Tatlı bir ifadeyle" Imm...Sanırım hayır." dedim. Bana kızmış numarası yapmaya başladığında kafasına vurdum. Gönlünü alma şeklim de harika ama değil mi ya?
"Hazel Emre'ler geldi.'' Ayça'nın konuşmasıyla kafamı kantinin giriş kapısına çevirdim. Emre,Buğra,Ahmet,Asya ve Anka. Anlayacağınız tüm kadro tamam. Emre ve Buğra ciddi bir ifadeyle bir şeyler konuşurken Anka ve Asya kakara kikiri yapıyorlardı. Ahmet ise buz kütlesi gibi mübarek. Kafasına tersten taktığı şapkası acayip yakışmıştı. Masmavi gözleri çok soğuk ve hissiz duruyordu.

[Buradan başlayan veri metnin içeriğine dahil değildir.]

import Summits.Ventures.PercRepro.RankLevelSetIndepCD

/-! # RankLevelSetIndepCDMinor — (★★) FOR THE MINORS `(M / W) | (V ∪ {e})` IMPLIES (CD) (night-1 g27; dossier §39.6)

`RankLevelSetIndepCD` proved `indepCD_of_relPerElemMid : RelPerElemMid M → IndepCD M`, where the relative near-middle
inequality `RelPerElemMid M` compares, for disjoint `W, V ⊆ E ∖ {e}` with `#V = 2j + 1`, the `(j+1)`- and `j`-fibres
`fibreSets M e W V m = {A₀ ⊆ V : #A₀ = m, W ∪ A₀ ∪ {e} and W ∪ (V ∖ A₀) independent}`. Here the two fibres are identified
with the marked bi-independent counts of the MINOR `N = (M / W) | (V ∪ {e})` (a matroid on `2j + 2` elements) at `e`:
* `yThroughCount_minor_eq`: `a_j(N; e) = #fibreSets M e W V j` (`Q ↦ Q ∖ {e}`; `N.Indep X ↔ Disjoint X W ∧ M.Indep (X ∪ W)`
  for independent `W`, `Indep.contract_indep_iff` and `restrict_indep_iff`),
* `yAvoidCount_minor_eq`: `b_j(N; e) = #fibreSets M e W V (j + 1)` (`Z ↦ V ∖ Z`),
so `RelPerElemMid M` is exactly (★★) at level `j` (`2j + 1 < 2j + 2`) for every such minor, a dependent `W` giving empty
fibres (`relPerElemMid_of_perElem_minors`), and **`indepCD_of_perElem_minors`**: if every minor `(M / W) | (V ∪ {e})`
satisfies (★★) (`BiIndepPerElem`), then `M` satisfies (CD). Nothing here asserts (★★) or (CD); every declaration has a
docstring; imports: the cell's own modules and Mathlib only. Axioms: standard. -/

namespace PercRepro

open Set Matroid Finset

variable {α : Type} {M : Matroid α} [M.Finite]

/-! ## The relative inequality IS (★★) for the minor `(M / W) | (V ∪ {e})` -/

section Minor

/-- The minor `(M / W) | (V ∪ {e})` of a finite matroid is finite. -/
lemma minor_finite (W V : Set α) (e : α) (hV : V ⊆ M.E) : ((M ／ W) ↾ (V ∪ {e})).Finite :=
  ⟨by rw [restrict_ground_eq]; exact (M.ground_finite.subset hV).union (Set.finite_singleton e)⟩

omit [M.Finite] in
/-- Independence in the minor `(M / W) | R` for independent `W`: `Disjoint X W`, `M.Indep (X ∪ W)` and `X ⊆ R`. -/
lemma minor_indep_iff {W R X : Set α} (hW : M.Indep W) :
    ((M ／ W) ↾ R).Indep X ↔ (Disjoint X W ∧ M.Indep (X ∪ W)) ∧ X ⊆ R := by
  rw [restrict_indep_iff, hW.contract_indep_iff]

omit [M.Finite] in
/-- A subset of `V` is disjoint from `W` when `W` and `V` are. -/
lemma disjoint_of_subset_right' {W V X : Set α} (hdisj : Disjoint W V) (hX : X ⊆ V) : Disjoint X W :=
  (hdisj.mono_right hX).symm

/-- **The through-`e` count of the minor is the `j`-fibre**: `a_j((M / W) | (V ∪ {e}); e) = #fibreSets M e W V j` for
independent `W ⊆ E ∖ {e}` and `V ⊆ E ∖ {e}` disjoint from `W` (by `Q ↦ Q ∖ {e}`). -/
lemma yThroughCount_minor_eq {W V : Set α} {e : α} (hW : M.Indep W) (hWE : W ⊆ M.E \ {e})
    (hVE : V ⊆ M.E \ {e}) (hdisj : Disjoint W V) (j : ℕ) :
    yThroughCount ((M ／ W) ↾ (V ∪ {e})) e j = (fibreSets M e W V j).ncard := by
  have heV : e ∉ V := fun h => (hVE h).2 rfl
  have heW : e ∉ W := fun h => (hWE h).2 rfl
  have hVfin : V.Finite := M.ground_finite.subset (hVE.trans Set.sdiff_subset)
  have hVe : (V ∪ {e}).Finite := hVfin.union (Set.finite_singleton e)
  unfold yThroughCount fibreSets
  refine Set.ncard_congr (fun Q _ => Q \ {e}) ?_ ?_ ?_
  · rintro Q ⟨⟨hQE, hQcard, hQind, hQcind⟩, heQ⟩
    rw [restrict_ground_eq] at hQE hQcind
    rw [minor_indep_iff hW] at hQind hQcind
    have hA₀V : Q \ {e} ⊆ V := by
      intro x hx
      rcases hQE hx.1 with h | h
      · exact h
      · exact absurd h hx.2
    have hQeq : insert e (Q \ {e}) = Q := Set.insert_sdiff_singleton.trans (Set.insert_eq_of_mem heQ)
    refine ⟨hA₀V, ?_, ?_, ?_⟩
    · rw [Set.ncard_sdiff_singleton_of_mem heQ, hQcard]
      rfl
    · have h1 : insert e (W ∪ (Q \ {e})) = Q ∪ W := by
        rw [Set.union_comm W, ← Set.insert_union, hQeq]
      rw [h1]; exact hQind.1.2
    · have h2 : (V ∪ {e}) \ Q = V \ (Q \ {e}) := by
        ext x
        simp only [Set.mem_sdiff, Set.mem_union, Set.mem_singleton_iff]
        constructor
        · rintro ⟨hx | hx, hxQ⟩
          · exact ⟨hx, fun h => hxQ h.1⟩
          · exact absurd (hx ▸ heQ) hxQ
        · rintro ⟨hxV, hx⟩
          refine ⟨Or.inl hxV, fun hxQ => hx ⟨hxQ, fun hxe => heV (hxe ▸ hxV)⟩⟩
      rw [h2] at hQcind
      rw [Set.union_comm]; exact hQcind.1.2
  · rintro Q Q' ⟨-, heQ⟩ ⟨-, heQ'⟩ hQQ'
    have e1 : Q = insert e (Q \ {e}) := (Set.insert_sdiff_singleton.trans (Set.insert_eq_of_mem heQ)).symm
    have e2 : Q' = insert e (Q' \ {e}) := (Set.insert_sdiff_singleton.trans (Set.insert_eq_of_mem heQ')).symm
    rw [e1, e2, hQQ']
  · rintro A₀ ⟨hA₀V, hA₀card, hind₁, hind₂⟩
    have heA₀ : e ∉ A₀ := fun h => heV (hA₀V h)
    refine ⟨insert e A₀, ⟨?_, Set.mem_insert e A₀⟩, ?_⟩
    simp only [biIndep, Set.mem_setOf_eq]
    refine ⟨?_, ?_, ?_, ?_⟩
    · rw [restrict_ground_eq]
      exact Set.insert_subset (Set.mem_union_right _ (Set.mem_singleton e)) (hA₀V.trans Set.subset_union_left)
    · rw [Set.ncard_insert_of_notMem heA₀ (hVfin.subset hA₀V), hA₀card]
    · rw [minor_indep_iff hW]
      refine ⟨⟨?_, ?_⟩, Set.insert_subset (Set.mem_union_right _ (Set.mem_singleton e))
        (hA₀V.trans Set.subset_union_left)⟩
      · rw [Set.disjoint_left]
        rintro x hx hxW
        rcases Set.mem_insert_iff.mp hx with rfl | hxA
        · exact heW hxW
        · exact (Set.disjoint_left.mp hdisj hxW) (hA₀V hxA)
      · have h1 : insert e A₀ ∪ W = insert e (W ∪ A₀) := by
          rw [Set.insert_union, Set.union_comm]
        rw [h1]; exact hind₁
    · rw [restrict_ground_eq]
      have h2 : (V ∪ {e}) \ insert e A₀ = V \ A₀ := by
        ext x
        simp only [Set.mem_sdiff, Set.mem_union, Set.mem_singleton_iff, Set.mem_insert_iff, not_or]
        constructor
        · rintro ⟨hx | hx, hxe, hxA⟩
          · exact ⟨hx, hxA⟩
          · exact absurd hx hxe
        · rintro ⟨hxV, hxA⟩
          exact ⟨Or.inl hxV, fun hxe => heV (hxe ▸ hxV), hxA⟩
      rw [h2, minor_indep_iff hW]
      exact ⟨⟨disjoint_of_subset_right' hdisj Set.sdiff_subset, by rw [Set.union_comm]; exact hind₂⟩,
        Set.sdiff_subset.trans Set.subset_union_left⟩
    · show insert e A₀ \ {e} = A₀
      rw [Set.insert_sdiff_of_mem _ (Set.mem_singleton e), Set.sdiff_singleton_eq_self heA₀]

/-- **The avoid-`e` count of the minor is the `(j+1)`-fibre**: `b_j((M / W) | (V ∪ {e}); e) = #fibreSets M e W V (j+1)`
when `#V = 2j + 1` (by `Z ↦ V ∖ Z`). -/
lemma yAvoidCount_minor_eq {W V : Set α} {e : α} (hW : M.Indep W) (hWE : W ⊆ M.E \ {e})
    (hVE : V ⊆ M.E \ {e}) (hdisj : Disjoint W V) (j : ℕ) (hV : V.ncard = 2 * j + 1) :
    yAvoidCount ((M ／ W) ↾ (V ∪ {e})) e j = (fibreSets M e W V (j + 1)).ncard := by
  have heV : e ∉ V := fun h => (hVE h).2 rfl
  have heW : e ∉ W := fun h => (hWE h).2 rfl
  have hVfin : V.Finite := M.ground_finite.subset (hVE.trans Set.sdiff_subset)
  unfold yAvoidCount fibreSets
  refine Set.ncard_congr (fun Z _ => V \ Z) ?_ ?_ ?_
  · rintro Z ⟨⟨hZE, hZcard, hZind, hZcind⟩, heZ⟩
    rw [restrict_ground_eq] at hZE hZcind
    rw [minor_indep_iff hW] at hZind hZcind
    have hZV : Z ⊆ V := by
      intro x hx
      rcases hZE hx with h | h
      · exact h
      · exact absurd (Set.mem_singleton_iff.mp h ▸ hx) heZ
    have h2 : (V ∪ {e}) \ Z = insert e (V \ Z) := by
      ext x
      simp only [Set.mem_sdiff, Set.mem_union, Set.mem_singleton_iff, Set.mem_insert_iff]
      constructor
      · rintro ⟨hx | hx, hxZ⟩
        · exact Or.inr ⟨hx, hxZ⟩
        · exact Or.inl hx
      · rintro (rfl | ⟨hxV, hxZ⟩)
        · exact ⟨Or.inr rfl, heZ⟩
        · exact ⟨Or.inl hxV, hxZ⟩
    rw [h2] at hZcind
    refine ⟨Set.sdiff_subset, ?_, ?_, ?_⟩
    · rw [Set.ncard_sdiff hZV (hVfin.subset hZV), hZcard, hV]; omega
    · have h1 : insert e (V \ Z) ∪ W = insert e (W ∪ (V \ Z)) := by
        rw [Set.insert_union, Set.union_comm]
      rw [← h1]; exact hZcind.1.2
    · rw [Set.sdiff_sdiff_cancel_left hZV, Set.union_comm]; exact hZind.1.2
  · rintro Z Z' ⟨⟨hZE, -, -, -⟩, heZ⟩ ⟨⟨hZE', -, -, -⟩, heZ'⟩ hZZ'
    rw [restrict_ground_eq] at hZE hZE'
    have hZV : Z ⊆ V := by
      intro x hx
      rcases hZE hx with h | h
      · exact h
      · exact absurd (Set.mem_singleton_iff.mp h ▸ hx) heZ
    have hZV' : Z' ⊆ V := by
      intro x hx
      rcases hZE' hx with h | h
      · exact h
      · exact absurd (Set.mem_singleton_iff.mp h ▸ hx) heZ'
    have : V \ (V \ Z) = V \ (V \ Z') := by rw [hZZ']
    rwa [Set.sdiff_sdiff_cancel_left hZV, Set.sdiff_sdiff_cancel_left hZV'] at this
  · rintro A₀ ⟨hA₀V, hA₀card, hind₁, hind₂⟩
    refine ⟨V \ A₀, ⟨?_, fun h => heV h.1⟩, Set.sdiff_sdiff_cancel_left hA₀V⟩
    simp only [biIndep, Set.mem_setOf_eq]
    refine ⟨?_, ?_, ?_, ?_⟩
    · rw [restrict_ground_eq]; exact Set.sdiff_subset.trans Set.subset_union_left
    · rw [Set.ncard_sdiff hA₀V (hVfin.subset hA₀V), hA₀card, hV]; omega
    · rw [minor_indep_iff hW]
      exact ⟨⟨disjoint_of_subset_right' hdisj Set.sdiff_subset, by rw [Set.union_comm]; exact hind₂⟩,
        Set.sdiff_subset.trans Set.subset_union_left⟩
    · rw [restrict_ground_eq]
      have h2 : (V ∪ {e}) \ (V \ A₀) = insert e A₀ := by
        ext x
        simp only [Set.mem_sdiff, Set.mem_union, Set.mem_singleton_iff, Set.mem_insert_iff, not_and, not_not]
        constructor
        · rintro ⟨hx | hx, h⟩
          · exact Or.inr (h hx)
          · exact Or.inl hx
        · rintro (rfl | hxA)
          · exact ⟨Or.inr rfl, fun h => absurd h heV⟩
          · exact ⟨Or.inl (hA₀V hxA), fun _ => hxA⟩
      rw [h2, minor_indep_iff hW]
      refine ⟨⟨?_, ?_⟩, Set.insert_subset (Set.mem_union_right _ (Set.mem_singleton e))
        (hA₀V.trans Set.subset_union_left)⟩
      · rw [Set.disjoint_left]
        rintro x hx hxW
        rcases Set.mem_insert_iff.mp hx with rfl | hxA
        · exact heW hxW
        · exact (Set.disjoint_left.mp hdisj hxW) (hA₀V hxA)
      · have h1 : insert e A₀ ∪ W = insert e (W ∪ A₀) := by
          rw [Set.insert_union, Set.union_comm]
        rw [h1]; exact hind₁

/-- **(★★) for the minors `(M / W) | (V ∪ {e})` gives the relative near-middle inequality.** When `W` is dependent
both fibres are empty; otherwise the two fibres are `b_j` and `a_j` of the minor (a matroid on `2j + 2` elements) and
(★★) at level `j` (`2j + 1 < 2j + 2`) is the claim. -/
theorem relPerElemMid_of_perElem_minors
    (h : ∀ (e : α) (W V : Set α), e ∈ M.E → W ⊆ M.E \ {e} → V ⊆ M.E \ {e} → Disjoint W V → M.Indep W →
      BiIndepPerElem ((M ／ W) ↾ (V ∪ {e}))) : RelPerElemMid M := by
  intro e he W V hWE hVE hdisj j hV
  by_cases hW : M.Indep W
  · have hN := h e W V he hWE hVE hdisj hW
    have heV : e ∉ V := fun h => (hVE h).2 rfl
    have hVfin : V.Finite := M.ground_finite.subset (hVE.trans Set.sdiff_subset)
    have heN : e ∈ ((M ／ W) ↾ (V ∪ {e})).E := by
      rw [restrict_ground_eq]; exact Set.mem_union_right _ (Set.mem_singleton e)
    have hcard : ((M ／ W) ↾ (V ∪ {e})).E.ncard = 2 * j + 2 := by
      rw [restrict_ground_eq, Set.union_singleton, Set.ncard_insert_of_notMem heV hVfin, hV]
    have hstar := hN e heN j (by omega)
    change yAvoidCount ((M ／ W) ↾ (V ∪ {e})) e j ≤ yThroughCount ((M ／ W) ↾ (V ∪ {e})) e j at hstar
    rwa [yAvoidCount_minor_eq hW hWE hVE hdisj j hV, yThroughCount_minor_eq hW hWE hVE hdisj j] at hstar
  · have hempty : ∀ m, fibreSets M e W V m = ∅ := by
      intro m
      ext A₀
      simp only [fibreSets, Set.mem_setOf_eq, Set.mem_empty_iff_false, iff_false, not_and]
      intro _ _ hind _
      exact hW (hind.subset (Set.subset_union_left.trans (Set.subset_insert e _)))
    rw [hempty, hempty]

/-- **(★★) FOR THE MINORS IMPLIES (CD)** — the composite: `(∀ minors, BiIndepPerElem) → IndepCD M`. -/
theorem indepCD_of_perElem_minors
    (h : ∀ (e : α) (W V : Set α), e ∈ M.E → W ⊆ M.E \ {e} → V ⊆ M.E \ {e} → Disjoint W V → M.Indep W →
      BiIndepPerElem ((M ／ W) ↾ (V ∪ {e}))) : IndepCD M :=
  indepCD_of_relPerElemMid M (relPerElemMid_of_perElem_minors h)

end Minor

end PercRepro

Buğra bir şeyler almak için gittiğinde Emre ile göz göze geldik. Bana beklemediğim bir an da göz kırptığında gözlerimi devirdim. Kendini ne sanıyordu be bu. Ukala möcük.
"Hadi çabuk çıkalım. Emre bunları görmesin.'' Mert bütün resimleri eline aldıktan sonra bizde hemen masadan kalktık.
Kantine Sara girdiğinde Mahmud'un gözleri fal taşı gibi açıldı. Ne anlıyordu bu sarı kızdan anlamıyorum. Çakma sarı olduğu siyah kaşlarından belli. Bir de kendini bir şey sanması yok mu! Ölüyorum!
Mahmut Sara'ya doğru hızla koşarken Mert'e çarpmasıyla yeri boyladılar. Aptal Mahmut. Mert'in elindeki resimler Emre'lerin önüne tıpkı bir resim sergisi gibi serilirken arkadaşlarımın nasıl bir aptal olduğunu anladım. Nasıl bu kadar dikkatsiz olabilirler ki? Hele o Mahmut. Elbet bunun cezasını çekecek.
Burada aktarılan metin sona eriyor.